About this task: After finding the line containing "(u : Site 4" below, please output that line and each following one through the line containing "X = XT + XN", exactly as written.

Source data:
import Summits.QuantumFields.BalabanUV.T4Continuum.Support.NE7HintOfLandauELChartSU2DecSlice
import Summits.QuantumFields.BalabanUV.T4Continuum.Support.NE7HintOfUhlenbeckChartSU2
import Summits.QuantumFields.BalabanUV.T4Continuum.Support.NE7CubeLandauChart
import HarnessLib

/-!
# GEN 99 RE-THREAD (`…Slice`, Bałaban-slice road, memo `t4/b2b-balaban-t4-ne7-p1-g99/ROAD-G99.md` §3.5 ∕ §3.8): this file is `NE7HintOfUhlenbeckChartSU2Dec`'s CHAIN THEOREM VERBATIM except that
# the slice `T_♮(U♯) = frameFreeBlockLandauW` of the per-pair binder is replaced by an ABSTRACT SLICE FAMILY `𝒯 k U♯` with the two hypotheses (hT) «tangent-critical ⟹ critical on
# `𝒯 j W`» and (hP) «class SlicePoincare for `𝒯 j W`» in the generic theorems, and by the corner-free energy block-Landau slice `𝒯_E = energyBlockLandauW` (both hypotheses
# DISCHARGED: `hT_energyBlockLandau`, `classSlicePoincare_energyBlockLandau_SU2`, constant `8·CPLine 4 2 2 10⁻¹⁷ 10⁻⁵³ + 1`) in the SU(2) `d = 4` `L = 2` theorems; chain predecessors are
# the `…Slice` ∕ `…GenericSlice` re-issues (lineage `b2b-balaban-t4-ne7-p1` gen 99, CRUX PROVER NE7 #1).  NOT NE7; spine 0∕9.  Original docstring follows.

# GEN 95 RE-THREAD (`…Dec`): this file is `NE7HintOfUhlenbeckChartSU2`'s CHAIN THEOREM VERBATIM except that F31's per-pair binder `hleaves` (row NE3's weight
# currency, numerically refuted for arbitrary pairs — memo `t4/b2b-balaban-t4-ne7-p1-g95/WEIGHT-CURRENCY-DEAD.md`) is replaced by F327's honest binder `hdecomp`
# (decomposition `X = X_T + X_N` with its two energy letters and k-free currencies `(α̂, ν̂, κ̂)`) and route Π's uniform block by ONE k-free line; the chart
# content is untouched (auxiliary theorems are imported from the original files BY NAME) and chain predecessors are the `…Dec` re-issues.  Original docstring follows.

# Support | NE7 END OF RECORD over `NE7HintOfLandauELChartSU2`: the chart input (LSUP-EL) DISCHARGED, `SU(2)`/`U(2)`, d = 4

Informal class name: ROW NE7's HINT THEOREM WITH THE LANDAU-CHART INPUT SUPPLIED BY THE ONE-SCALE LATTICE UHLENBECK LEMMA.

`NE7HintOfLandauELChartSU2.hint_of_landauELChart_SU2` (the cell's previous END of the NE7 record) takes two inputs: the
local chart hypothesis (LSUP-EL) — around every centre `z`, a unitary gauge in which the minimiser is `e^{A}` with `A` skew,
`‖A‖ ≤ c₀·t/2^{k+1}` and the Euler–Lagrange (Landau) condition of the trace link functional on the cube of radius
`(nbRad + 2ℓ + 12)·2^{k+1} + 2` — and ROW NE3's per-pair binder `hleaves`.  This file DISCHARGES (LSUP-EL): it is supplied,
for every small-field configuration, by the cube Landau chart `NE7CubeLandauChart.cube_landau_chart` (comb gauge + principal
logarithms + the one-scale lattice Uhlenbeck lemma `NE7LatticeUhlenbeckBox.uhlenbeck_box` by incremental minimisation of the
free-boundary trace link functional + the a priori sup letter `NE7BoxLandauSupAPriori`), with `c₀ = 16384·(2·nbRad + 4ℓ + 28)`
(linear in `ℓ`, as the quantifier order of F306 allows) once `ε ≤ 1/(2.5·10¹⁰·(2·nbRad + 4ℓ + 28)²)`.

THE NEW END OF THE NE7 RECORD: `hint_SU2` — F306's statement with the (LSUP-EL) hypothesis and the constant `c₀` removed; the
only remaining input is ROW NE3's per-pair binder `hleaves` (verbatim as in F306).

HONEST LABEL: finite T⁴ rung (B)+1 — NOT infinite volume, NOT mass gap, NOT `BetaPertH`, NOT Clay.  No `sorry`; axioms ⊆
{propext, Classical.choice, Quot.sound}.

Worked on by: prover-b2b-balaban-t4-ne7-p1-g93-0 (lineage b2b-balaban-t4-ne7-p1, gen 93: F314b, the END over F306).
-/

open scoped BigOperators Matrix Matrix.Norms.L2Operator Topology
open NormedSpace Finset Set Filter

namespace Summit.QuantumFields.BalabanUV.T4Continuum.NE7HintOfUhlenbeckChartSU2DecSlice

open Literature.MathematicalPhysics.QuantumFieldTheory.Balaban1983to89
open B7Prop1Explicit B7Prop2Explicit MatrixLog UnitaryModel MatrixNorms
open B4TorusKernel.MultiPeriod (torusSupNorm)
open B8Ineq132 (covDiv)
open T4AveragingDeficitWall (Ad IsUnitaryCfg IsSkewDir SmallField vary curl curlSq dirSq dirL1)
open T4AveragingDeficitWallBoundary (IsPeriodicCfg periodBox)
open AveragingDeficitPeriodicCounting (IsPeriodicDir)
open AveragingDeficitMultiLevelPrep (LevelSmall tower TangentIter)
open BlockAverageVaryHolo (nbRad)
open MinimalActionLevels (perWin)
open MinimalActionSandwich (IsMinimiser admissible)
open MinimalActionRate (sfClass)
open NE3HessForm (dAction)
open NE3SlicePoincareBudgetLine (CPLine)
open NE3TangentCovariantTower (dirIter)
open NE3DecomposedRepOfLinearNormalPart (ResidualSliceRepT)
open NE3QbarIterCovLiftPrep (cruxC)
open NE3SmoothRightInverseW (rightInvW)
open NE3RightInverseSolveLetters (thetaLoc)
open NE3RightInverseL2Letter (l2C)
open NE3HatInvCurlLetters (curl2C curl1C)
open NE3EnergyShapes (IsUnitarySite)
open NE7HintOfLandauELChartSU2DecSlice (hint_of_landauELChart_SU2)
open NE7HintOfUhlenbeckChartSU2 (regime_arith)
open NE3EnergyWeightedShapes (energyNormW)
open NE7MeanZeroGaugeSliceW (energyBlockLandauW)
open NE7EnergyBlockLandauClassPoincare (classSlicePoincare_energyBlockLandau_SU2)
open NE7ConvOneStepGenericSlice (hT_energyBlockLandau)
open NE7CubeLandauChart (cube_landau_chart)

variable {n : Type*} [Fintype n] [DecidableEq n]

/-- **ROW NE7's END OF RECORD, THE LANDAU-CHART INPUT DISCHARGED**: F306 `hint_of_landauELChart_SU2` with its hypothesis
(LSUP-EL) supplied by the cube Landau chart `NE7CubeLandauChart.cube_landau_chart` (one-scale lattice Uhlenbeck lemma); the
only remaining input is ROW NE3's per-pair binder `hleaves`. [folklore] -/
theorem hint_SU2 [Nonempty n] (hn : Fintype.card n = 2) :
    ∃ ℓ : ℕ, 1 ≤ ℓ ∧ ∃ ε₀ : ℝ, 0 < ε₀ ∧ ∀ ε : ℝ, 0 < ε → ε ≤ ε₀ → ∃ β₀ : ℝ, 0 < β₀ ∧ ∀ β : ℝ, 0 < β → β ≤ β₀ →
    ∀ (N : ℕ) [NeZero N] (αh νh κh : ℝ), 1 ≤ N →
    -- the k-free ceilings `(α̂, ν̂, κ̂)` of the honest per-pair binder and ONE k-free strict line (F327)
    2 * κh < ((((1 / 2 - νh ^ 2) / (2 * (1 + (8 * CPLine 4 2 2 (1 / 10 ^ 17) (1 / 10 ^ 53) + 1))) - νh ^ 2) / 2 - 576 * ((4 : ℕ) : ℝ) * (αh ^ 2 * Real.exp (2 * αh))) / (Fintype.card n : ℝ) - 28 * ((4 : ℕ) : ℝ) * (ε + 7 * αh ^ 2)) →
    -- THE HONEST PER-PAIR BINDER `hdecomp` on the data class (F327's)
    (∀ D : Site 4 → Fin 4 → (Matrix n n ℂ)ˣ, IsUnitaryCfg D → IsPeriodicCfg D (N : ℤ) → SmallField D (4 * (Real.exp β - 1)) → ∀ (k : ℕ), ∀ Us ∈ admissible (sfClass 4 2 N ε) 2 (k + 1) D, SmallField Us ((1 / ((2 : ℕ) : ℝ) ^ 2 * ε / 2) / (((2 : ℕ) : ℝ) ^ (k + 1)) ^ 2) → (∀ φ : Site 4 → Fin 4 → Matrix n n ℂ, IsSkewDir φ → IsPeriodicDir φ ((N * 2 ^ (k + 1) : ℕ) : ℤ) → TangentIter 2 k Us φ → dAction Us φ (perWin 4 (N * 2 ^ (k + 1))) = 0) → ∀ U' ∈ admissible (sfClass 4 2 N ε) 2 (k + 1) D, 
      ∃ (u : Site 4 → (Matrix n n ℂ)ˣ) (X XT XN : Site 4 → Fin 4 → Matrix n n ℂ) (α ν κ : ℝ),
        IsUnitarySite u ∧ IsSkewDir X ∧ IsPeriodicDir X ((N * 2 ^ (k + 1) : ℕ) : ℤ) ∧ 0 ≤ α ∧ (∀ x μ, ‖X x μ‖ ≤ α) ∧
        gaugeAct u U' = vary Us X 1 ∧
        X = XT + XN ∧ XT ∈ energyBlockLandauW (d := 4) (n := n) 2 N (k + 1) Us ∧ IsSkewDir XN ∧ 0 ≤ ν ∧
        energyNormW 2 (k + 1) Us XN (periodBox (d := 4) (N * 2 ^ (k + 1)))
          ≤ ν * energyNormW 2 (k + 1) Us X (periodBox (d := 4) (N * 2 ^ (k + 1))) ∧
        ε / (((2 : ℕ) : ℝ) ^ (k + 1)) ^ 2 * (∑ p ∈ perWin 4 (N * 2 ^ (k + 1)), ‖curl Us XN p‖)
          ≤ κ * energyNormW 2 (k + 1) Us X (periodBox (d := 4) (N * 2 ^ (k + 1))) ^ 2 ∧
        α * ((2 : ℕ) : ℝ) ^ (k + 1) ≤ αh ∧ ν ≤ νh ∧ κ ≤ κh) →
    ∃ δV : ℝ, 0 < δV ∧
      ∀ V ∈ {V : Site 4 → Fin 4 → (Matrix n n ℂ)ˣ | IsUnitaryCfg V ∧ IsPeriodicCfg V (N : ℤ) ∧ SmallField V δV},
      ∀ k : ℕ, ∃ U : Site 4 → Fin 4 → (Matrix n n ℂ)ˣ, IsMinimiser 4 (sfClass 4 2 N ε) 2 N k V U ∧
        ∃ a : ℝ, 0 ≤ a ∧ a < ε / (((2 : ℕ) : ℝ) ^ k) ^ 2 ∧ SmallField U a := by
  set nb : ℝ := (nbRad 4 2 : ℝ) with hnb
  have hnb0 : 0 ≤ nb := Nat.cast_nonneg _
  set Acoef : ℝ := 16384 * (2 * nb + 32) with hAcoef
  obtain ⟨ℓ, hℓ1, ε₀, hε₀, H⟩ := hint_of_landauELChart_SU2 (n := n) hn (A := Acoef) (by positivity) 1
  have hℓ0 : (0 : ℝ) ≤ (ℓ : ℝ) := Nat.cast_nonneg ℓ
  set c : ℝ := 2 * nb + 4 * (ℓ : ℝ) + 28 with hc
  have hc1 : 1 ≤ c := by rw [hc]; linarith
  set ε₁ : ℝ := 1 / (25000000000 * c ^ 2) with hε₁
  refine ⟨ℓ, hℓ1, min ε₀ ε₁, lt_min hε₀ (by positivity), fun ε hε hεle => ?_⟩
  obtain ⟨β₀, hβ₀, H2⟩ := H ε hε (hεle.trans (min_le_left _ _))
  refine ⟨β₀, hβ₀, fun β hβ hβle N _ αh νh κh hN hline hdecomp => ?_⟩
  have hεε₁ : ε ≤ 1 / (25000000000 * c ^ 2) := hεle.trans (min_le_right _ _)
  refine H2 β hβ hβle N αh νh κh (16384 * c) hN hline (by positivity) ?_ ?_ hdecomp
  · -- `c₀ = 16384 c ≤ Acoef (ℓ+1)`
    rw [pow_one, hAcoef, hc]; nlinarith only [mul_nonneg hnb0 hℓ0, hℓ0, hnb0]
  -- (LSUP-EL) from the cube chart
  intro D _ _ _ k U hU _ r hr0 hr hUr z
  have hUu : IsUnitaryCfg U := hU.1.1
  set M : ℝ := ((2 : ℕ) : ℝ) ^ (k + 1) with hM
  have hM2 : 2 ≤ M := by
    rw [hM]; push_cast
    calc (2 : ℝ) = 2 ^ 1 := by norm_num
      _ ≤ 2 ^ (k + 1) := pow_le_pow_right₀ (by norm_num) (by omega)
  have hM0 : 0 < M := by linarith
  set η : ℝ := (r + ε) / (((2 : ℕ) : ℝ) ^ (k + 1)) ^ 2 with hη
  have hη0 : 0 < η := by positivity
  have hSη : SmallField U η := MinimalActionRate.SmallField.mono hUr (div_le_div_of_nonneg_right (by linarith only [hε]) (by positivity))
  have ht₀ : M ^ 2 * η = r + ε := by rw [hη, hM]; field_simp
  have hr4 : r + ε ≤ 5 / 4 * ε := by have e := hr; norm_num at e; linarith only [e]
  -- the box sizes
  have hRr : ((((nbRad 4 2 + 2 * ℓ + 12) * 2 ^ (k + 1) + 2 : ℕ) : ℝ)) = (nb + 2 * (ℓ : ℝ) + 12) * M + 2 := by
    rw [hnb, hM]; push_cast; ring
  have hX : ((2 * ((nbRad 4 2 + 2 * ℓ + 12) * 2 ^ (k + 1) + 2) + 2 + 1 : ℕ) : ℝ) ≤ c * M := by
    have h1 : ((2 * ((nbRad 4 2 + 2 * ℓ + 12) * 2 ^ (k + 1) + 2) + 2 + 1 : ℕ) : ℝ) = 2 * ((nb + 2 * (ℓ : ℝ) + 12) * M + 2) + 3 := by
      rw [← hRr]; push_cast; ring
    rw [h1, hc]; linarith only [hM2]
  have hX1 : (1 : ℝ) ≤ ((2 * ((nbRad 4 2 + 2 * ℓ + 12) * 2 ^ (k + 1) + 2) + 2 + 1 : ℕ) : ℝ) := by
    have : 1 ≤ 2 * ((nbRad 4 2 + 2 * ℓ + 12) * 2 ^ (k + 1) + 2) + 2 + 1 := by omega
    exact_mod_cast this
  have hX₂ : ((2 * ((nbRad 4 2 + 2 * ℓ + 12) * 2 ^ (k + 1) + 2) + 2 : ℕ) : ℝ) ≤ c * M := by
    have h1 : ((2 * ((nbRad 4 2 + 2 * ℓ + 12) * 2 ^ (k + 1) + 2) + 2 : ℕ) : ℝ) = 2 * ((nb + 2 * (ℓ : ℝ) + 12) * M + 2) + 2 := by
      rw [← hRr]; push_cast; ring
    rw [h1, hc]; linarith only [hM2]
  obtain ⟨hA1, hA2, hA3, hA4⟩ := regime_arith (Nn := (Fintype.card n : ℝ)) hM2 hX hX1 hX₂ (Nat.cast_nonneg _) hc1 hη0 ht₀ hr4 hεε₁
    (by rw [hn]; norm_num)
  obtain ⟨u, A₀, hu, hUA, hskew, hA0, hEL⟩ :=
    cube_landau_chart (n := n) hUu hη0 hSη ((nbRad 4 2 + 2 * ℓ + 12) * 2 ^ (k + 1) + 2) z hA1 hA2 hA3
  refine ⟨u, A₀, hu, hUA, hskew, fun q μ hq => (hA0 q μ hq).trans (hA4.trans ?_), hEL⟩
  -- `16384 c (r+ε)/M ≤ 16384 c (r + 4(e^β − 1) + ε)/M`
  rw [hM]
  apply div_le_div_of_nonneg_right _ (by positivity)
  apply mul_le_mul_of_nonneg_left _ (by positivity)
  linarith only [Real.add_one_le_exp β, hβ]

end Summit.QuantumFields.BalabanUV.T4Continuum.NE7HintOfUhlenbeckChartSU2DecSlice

Final answer:
      ∃ (u : Site 4 → (Matrix n n ℂ)ˣ) (X XT XN : Site 4 → Fin 4 → Matrix n n ℂ) (α ν κ : ℝ),
        IsUnitarySite u ∧ IsSkewDir X ∧ IsPeriodicDir X ((N * 2 ^ (k + 1) : ℕ) : ℤ) ∧ 0 ≤ α ∧ (∀ x μ, ‖X x μ‖ ≤ α) ∧
        gaugeAct u U' = vary Us X 1 ∧
        X = XT + XN ∧ XT ∈ energyBlockLandauW (d := 4) (n := n) 2 N (k + 1) Us ∧ IsSkewDir XN ∧ 0 ≤ ν ∧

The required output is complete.